===== INPUT FOR THIS TASK =====

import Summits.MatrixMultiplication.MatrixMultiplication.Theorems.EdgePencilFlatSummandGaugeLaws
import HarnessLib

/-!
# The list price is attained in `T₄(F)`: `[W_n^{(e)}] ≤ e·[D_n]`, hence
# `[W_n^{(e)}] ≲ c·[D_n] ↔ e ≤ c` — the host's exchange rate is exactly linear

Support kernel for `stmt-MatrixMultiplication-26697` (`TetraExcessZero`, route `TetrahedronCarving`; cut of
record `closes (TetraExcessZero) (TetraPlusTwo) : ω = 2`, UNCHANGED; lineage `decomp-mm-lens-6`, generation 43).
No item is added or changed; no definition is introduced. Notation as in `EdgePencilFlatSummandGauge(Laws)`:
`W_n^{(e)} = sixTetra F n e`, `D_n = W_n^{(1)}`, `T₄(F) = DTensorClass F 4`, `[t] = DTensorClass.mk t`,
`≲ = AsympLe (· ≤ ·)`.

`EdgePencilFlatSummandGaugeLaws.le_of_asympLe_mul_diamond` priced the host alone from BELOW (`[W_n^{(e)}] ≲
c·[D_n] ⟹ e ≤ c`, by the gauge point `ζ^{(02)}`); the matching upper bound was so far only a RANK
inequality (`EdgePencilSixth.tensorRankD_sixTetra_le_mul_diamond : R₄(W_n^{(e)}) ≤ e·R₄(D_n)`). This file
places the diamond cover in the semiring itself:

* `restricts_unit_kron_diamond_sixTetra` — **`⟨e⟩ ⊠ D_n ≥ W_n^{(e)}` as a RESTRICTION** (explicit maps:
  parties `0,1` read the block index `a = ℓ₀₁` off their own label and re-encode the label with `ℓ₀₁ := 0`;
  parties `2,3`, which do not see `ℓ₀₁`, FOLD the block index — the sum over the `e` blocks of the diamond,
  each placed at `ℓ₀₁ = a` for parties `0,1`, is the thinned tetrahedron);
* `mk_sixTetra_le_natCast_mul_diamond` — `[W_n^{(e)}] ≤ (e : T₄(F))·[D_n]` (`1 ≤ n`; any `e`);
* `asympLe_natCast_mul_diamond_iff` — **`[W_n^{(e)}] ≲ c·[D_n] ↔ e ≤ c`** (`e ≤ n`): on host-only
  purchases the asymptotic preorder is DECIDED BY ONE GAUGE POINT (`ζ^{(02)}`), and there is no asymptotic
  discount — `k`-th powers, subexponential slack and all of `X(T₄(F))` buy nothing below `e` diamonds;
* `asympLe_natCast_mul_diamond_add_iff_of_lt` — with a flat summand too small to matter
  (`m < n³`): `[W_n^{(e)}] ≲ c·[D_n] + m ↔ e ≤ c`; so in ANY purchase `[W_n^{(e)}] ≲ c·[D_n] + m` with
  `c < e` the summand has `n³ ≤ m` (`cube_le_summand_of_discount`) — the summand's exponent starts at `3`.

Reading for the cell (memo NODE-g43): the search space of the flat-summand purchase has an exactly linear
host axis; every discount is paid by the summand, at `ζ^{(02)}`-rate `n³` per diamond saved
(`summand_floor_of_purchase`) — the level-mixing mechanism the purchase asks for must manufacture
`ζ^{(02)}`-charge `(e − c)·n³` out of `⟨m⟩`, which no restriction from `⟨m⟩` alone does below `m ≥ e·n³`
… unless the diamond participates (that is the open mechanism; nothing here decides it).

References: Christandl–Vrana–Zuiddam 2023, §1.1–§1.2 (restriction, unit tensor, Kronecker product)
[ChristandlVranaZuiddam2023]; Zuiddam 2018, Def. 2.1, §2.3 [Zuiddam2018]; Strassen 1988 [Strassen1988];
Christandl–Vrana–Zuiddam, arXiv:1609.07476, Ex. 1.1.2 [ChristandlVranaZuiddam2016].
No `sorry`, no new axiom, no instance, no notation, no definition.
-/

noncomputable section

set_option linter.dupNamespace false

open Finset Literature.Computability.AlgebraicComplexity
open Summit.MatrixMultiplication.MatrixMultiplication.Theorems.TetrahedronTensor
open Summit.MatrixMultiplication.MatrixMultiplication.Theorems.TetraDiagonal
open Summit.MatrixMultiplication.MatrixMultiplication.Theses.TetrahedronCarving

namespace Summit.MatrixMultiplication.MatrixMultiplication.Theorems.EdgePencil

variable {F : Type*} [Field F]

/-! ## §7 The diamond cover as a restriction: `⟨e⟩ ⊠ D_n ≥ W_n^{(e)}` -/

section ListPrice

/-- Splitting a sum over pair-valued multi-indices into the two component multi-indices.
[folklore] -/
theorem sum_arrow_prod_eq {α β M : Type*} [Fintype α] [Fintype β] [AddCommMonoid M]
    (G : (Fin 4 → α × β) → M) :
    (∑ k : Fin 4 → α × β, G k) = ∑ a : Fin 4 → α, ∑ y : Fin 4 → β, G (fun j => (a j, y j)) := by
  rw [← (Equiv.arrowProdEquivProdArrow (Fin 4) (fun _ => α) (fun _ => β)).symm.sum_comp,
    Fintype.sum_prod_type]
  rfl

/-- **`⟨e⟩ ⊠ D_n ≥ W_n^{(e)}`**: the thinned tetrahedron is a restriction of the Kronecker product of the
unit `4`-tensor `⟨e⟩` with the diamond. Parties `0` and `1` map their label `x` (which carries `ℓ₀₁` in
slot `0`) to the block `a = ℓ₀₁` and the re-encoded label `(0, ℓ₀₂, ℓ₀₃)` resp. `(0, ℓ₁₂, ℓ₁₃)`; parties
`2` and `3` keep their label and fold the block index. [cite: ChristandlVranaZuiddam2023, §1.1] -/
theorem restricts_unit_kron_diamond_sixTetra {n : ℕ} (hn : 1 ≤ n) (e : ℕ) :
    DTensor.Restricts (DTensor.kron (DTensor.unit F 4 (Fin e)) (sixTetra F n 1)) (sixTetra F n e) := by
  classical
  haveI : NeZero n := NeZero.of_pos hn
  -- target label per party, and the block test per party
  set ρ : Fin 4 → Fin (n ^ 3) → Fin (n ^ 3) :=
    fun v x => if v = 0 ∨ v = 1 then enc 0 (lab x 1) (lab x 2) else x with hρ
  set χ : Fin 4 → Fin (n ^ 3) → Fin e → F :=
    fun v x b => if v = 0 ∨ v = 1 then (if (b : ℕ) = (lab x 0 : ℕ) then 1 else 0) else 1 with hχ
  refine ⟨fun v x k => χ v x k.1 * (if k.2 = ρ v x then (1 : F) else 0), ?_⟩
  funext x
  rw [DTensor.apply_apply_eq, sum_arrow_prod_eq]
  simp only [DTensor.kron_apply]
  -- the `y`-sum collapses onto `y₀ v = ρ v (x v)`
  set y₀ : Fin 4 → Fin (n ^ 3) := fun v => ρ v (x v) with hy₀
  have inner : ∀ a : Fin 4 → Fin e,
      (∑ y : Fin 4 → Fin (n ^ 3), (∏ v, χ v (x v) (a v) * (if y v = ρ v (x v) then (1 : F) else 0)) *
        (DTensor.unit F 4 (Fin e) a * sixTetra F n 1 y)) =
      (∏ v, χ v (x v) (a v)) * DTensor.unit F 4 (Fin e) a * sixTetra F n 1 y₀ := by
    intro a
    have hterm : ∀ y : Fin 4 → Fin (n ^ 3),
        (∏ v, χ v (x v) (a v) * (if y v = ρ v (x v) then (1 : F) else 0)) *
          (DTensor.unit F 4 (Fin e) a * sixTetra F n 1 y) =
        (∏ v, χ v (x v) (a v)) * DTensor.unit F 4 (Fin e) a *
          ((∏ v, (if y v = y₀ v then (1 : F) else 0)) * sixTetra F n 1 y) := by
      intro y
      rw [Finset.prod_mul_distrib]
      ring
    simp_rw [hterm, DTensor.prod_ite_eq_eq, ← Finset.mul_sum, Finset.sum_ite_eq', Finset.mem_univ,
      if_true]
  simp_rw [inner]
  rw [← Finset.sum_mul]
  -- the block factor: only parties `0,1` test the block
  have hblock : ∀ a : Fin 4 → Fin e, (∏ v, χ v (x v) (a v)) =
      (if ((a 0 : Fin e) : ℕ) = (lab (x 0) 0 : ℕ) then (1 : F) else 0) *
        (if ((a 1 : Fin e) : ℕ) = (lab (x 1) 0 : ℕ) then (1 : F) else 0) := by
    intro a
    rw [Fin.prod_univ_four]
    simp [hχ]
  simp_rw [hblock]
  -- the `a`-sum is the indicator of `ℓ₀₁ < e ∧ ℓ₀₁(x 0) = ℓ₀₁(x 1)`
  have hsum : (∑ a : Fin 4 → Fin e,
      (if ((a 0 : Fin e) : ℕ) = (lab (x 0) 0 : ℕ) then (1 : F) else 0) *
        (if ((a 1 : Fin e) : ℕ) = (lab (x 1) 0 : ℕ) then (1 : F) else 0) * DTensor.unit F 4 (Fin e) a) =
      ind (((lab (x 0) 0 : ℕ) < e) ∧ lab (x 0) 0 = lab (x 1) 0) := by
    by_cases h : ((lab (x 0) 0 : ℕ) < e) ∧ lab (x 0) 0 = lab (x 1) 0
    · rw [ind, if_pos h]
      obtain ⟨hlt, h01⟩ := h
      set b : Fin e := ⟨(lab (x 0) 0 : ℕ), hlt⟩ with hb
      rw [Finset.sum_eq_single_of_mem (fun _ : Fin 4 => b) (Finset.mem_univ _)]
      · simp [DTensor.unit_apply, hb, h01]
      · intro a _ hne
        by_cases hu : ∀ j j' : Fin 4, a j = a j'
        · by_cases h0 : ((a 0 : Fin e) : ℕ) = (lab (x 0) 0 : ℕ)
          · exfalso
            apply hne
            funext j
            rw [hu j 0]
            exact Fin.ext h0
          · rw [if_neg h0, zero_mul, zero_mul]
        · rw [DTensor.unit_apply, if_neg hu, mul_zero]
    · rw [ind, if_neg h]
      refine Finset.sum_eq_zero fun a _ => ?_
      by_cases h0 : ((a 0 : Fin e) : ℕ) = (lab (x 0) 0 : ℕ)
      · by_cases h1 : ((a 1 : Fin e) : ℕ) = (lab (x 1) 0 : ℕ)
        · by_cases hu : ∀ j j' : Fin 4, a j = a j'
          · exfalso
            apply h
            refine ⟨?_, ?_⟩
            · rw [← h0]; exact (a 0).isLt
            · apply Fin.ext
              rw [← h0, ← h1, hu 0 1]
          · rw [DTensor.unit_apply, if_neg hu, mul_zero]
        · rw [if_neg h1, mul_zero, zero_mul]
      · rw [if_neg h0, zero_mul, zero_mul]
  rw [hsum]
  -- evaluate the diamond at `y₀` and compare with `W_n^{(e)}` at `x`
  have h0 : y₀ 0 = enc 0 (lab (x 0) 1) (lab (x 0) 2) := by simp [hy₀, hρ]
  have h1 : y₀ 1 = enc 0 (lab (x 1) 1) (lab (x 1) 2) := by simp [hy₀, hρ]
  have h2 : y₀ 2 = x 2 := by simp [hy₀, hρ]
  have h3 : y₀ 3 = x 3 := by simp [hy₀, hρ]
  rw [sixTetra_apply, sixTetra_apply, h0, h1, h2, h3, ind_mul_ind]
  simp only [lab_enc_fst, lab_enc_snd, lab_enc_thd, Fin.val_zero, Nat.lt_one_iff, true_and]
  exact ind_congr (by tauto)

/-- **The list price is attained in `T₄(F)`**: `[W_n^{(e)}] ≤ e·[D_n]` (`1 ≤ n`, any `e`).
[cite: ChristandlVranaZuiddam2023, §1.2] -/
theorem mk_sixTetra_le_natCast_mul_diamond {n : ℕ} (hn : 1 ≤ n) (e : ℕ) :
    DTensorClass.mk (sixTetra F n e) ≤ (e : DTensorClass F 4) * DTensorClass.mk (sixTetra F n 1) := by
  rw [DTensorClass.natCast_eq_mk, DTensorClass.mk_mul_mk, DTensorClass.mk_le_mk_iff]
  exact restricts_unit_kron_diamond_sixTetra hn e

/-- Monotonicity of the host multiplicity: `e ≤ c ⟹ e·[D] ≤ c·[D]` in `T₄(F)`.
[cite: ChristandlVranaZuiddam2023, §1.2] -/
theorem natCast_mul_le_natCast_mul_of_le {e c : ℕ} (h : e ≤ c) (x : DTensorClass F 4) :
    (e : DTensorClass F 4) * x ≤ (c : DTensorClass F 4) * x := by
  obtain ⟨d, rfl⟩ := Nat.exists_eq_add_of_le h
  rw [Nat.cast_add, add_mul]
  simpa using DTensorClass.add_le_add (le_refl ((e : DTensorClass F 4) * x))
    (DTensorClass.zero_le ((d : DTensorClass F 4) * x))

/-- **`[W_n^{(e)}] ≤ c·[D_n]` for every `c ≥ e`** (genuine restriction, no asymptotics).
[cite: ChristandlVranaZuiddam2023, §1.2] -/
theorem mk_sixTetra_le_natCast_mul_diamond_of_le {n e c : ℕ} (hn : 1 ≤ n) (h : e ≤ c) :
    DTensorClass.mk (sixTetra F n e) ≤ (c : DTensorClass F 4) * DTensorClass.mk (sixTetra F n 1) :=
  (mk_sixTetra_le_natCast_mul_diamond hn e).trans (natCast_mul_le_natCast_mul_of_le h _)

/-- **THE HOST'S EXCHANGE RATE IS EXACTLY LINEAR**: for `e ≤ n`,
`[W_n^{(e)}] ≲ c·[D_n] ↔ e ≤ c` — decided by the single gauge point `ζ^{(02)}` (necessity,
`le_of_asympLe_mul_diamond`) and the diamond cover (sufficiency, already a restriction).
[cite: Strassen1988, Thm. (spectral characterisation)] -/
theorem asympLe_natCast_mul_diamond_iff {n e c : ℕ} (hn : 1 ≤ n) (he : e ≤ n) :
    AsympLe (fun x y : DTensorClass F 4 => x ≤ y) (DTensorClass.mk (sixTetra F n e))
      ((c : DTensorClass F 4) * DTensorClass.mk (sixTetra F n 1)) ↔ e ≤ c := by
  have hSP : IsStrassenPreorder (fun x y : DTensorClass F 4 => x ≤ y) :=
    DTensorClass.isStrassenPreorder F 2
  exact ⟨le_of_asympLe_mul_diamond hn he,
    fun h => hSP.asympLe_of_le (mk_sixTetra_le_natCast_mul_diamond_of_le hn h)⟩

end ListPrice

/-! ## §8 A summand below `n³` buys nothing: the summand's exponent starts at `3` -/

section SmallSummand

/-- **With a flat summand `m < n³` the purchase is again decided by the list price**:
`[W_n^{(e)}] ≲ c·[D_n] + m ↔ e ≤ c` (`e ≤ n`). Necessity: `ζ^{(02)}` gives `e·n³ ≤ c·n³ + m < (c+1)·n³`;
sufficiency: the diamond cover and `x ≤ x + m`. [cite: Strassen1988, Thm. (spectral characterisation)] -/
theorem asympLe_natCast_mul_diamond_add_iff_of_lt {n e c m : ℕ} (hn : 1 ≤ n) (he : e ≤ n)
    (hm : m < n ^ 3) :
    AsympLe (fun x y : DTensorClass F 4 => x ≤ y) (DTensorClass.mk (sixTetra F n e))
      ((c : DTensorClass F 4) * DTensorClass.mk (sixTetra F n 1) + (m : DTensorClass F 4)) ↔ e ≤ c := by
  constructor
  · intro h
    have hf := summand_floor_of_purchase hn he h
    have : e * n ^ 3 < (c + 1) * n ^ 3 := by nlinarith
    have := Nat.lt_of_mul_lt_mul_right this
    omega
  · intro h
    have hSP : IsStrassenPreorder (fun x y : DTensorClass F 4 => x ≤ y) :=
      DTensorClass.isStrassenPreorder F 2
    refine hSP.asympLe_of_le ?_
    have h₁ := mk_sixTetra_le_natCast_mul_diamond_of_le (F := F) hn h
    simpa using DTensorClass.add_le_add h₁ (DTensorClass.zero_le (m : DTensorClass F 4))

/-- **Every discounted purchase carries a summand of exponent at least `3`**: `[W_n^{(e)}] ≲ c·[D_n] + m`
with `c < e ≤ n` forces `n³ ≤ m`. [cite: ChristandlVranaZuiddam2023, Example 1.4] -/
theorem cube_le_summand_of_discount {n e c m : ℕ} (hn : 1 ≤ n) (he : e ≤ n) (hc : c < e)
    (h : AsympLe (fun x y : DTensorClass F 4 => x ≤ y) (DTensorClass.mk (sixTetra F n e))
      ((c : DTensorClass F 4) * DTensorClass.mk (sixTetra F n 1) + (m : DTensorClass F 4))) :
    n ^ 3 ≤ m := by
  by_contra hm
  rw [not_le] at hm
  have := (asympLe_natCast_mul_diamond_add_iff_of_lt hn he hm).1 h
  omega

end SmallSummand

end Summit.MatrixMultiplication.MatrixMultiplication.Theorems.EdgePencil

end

=====
===== INPUT FOR THIS TASK =====

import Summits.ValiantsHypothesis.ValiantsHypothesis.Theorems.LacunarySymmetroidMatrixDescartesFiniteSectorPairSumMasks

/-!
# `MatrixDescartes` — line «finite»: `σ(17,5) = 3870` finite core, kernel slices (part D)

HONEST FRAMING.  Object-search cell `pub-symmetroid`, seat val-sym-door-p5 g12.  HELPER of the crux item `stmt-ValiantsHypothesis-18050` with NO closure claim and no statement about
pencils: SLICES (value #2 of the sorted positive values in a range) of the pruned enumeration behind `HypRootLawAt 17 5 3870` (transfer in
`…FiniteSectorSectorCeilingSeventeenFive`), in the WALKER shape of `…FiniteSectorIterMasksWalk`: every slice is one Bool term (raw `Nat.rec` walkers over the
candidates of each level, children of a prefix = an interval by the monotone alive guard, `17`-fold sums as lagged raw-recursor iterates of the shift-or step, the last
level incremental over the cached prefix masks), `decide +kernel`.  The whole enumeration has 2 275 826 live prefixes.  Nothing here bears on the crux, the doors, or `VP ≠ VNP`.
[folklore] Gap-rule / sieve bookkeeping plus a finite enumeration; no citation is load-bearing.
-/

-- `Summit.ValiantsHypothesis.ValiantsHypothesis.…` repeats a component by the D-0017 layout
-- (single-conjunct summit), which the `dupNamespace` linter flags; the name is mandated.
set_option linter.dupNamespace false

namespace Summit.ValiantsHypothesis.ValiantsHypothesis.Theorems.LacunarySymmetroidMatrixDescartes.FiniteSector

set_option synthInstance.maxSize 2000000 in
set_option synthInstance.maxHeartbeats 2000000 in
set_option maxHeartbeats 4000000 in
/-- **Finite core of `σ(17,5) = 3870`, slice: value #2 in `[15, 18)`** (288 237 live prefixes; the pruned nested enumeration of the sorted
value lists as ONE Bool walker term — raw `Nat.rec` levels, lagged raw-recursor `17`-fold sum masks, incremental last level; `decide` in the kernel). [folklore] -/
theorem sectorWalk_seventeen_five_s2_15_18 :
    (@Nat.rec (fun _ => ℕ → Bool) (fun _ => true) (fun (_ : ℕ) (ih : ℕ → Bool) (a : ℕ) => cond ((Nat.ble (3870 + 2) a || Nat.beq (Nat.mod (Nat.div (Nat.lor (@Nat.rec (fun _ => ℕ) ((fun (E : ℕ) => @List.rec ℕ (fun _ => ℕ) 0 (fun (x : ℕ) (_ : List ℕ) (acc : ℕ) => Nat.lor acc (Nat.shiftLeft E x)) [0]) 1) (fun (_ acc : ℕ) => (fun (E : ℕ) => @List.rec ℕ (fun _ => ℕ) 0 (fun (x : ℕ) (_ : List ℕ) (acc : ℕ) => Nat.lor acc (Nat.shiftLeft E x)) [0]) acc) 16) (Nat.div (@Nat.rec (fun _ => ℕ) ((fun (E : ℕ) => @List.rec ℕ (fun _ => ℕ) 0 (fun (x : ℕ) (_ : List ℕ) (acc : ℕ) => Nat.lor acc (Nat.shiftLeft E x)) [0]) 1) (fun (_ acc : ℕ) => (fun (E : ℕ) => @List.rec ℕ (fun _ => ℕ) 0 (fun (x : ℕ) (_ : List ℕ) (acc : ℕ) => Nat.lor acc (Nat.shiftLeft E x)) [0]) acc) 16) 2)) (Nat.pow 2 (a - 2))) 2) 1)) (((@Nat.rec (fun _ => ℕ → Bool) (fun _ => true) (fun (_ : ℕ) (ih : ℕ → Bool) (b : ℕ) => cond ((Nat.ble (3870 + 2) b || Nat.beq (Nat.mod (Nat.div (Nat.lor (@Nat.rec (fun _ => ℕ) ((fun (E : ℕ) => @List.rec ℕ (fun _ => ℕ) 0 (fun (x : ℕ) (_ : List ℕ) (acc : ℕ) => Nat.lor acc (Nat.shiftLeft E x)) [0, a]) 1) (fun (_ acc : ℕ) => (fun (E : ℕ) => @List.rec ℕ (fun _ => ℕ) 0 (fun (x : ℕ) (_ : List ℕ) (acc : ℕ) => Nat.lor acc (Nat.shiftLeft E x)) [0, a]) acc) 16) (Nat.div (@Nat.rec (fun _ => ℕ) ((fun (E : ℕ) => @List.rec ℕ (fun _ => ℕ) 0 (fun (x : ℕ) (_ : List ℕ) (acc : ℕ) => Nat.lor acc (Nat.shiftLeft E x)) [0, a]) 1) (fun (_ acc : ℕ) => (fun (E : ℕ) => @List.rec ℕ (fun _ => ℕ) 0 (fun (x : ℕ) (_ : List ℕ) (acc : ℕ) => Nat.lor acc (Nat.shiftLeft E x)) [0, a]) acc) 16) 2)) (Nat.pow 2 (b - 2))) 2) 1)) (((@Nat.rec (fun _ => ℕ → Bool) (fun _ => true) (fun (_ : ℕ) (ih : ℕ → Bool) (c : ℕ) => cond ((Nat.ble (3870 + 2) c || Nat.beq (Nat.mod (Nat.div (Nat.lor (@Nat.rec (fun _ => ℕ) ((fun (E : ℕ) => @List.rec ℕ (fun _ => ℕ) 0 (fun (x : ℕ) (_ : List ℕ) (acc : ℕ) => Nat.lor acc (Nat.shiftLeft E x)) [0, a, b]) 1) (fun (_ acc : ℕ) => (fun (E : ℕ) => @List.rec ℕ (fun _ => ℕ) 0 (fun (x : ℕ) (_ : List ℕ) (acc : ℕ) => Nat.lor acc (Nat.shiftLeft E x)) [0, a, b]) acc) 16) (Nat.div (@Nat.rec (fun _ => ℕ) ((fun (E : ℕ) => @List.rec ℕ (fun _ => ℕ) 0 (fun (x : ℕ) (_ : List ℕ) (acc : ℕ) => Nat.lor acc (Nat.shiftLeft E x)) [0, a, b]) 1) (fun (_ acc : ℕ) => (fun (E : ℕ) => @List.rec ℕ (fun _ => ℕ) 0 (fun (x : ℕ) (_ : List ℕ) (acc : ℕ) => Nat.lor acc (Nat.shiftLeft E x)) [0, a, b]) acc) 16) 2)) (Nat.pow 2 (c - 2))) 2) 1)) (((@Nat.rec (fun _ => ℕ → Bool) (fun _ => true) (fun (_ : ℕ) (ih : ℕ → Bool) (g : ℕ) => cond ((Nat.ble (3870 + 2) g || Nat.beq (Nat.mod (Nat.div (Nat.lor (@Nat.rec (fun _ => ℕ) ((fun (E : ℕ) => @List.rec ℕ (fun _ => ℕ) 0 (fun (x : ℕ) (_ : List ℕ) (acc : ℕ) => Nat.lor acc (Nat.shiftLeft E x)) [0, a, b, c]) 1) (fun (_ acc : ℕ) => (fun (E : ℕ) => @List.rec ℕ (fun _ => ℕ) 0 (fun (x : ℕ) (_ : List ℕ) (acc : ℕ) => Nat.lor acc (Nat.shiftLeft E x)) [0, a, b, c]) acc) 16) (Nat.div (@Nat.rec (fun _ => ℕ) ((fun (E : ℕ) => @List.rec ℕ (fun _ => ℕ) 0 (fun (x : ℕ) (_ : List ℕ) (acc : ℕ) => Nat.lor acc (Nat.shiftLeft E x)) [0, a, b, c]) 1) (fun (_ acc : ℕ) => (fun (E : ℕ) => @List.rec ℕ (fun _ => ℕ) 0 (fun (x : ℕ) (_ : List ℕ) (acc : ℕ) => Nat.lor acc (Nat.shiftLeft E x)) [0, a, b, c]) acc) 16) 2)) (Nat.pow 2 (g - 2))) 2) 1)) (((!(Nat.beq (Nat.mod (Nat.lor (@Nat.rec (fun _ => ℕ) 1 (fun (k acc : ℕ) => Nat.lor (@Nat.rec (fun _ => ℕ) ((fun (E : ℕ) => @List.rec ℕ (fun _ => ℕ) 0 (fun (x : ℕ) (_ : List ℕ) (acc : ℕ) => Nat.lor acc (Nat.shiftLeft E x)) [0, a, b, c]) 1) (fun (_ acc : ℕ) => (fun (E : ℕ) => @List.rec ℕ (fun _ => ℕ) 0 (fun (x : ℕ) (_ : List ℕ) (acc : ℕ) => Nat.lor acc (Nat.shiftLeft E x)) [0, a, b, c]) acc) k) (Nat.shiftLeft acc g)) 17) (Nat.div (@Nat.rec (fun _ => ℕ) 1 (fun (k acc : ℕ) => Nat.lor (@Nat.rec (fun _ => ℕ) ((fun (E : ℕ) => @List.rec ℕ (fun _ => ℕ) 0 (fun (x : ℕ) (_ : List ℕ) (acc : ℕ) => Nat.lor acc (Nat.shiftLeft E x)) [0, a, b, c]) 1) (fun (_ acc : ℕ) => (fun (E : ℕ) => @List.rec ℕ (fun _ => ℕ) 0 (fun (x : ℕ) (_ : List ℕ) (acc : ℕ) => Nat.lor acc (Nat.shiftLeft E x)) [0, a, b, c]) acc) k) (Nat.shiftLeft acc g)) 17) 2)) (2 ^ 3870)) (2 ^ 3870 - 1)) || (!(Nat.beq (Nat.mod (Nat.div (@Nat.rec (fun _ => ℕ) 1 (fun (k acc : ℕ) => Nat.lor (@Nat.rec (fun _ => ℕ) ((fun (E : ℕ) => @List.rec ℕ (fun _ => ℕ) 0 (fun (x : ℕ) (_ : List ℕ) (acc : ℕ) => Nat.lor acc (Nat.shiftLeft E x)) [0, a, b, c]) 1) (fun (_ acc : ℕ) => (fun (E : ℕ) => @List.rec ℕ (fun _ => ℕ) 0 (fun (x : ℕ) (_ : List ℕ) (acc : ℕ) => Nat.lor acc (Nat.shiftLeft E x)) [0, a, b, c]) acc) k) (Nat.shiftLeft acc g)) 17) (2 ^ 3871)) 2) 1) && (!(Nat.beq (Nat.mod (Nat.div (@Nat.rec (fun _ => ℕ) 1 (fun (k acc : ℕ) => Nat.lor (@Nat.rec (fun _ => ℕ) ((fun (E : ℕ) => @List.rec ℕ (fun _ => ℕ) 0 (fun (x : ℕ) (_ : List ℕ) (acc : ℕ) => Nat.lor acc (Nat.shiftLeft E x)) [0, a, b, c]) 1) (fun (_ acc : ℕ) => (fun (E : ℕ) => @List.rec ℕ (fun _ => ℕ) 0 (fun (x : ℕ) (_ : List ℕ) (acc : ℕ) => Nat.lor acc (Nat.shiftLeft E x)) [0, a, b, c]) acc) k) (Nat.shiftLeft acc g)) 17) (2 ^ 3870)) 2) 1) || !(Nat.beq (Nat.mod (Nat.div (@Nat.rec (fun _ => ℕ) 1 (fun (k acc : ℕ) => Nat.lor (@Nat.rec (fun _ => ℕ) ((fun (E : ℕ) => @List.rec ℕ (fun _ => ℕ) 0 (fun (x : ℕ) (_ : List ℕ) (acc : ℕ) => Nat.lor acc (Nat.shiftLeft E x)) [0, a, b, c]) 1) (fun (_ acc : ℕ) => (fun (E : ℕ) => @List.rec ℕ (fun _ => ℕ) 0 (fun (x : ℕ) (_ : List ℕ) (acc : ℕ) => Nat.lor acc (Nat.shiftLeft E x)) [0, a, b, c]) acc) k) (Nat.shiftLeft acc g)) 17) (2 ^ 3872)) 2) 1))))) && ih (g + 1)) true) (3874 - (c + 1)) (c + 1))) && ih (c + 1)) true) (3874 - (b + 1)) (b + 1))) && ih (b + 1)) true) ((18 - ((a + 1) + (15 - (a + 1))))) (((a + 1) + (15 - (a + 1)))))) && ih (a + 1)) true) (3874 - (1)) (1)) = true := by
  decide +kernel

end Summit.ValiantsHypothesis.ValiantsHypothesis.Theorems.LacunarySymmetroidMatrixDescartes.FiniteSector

=====

Precisely the lines between those holding "exact ⟨le_of_asympLe_mul_diamond hn" and "section SmallSummand", inclusive, are to be reproduced from the listing above, with nothing added.

  exact ⟨le_of_asympLe_mul_diamond hn he,
    fun h => hSP.asympLe_of_le (mk_sixTetra_le_natCast_mul_diamond_of_le hn h)⟩

end ListPrice

/-! ## §8 A summand below `n³` buys nothing: the summand's exponent starts at `3` -/

section SmallSummand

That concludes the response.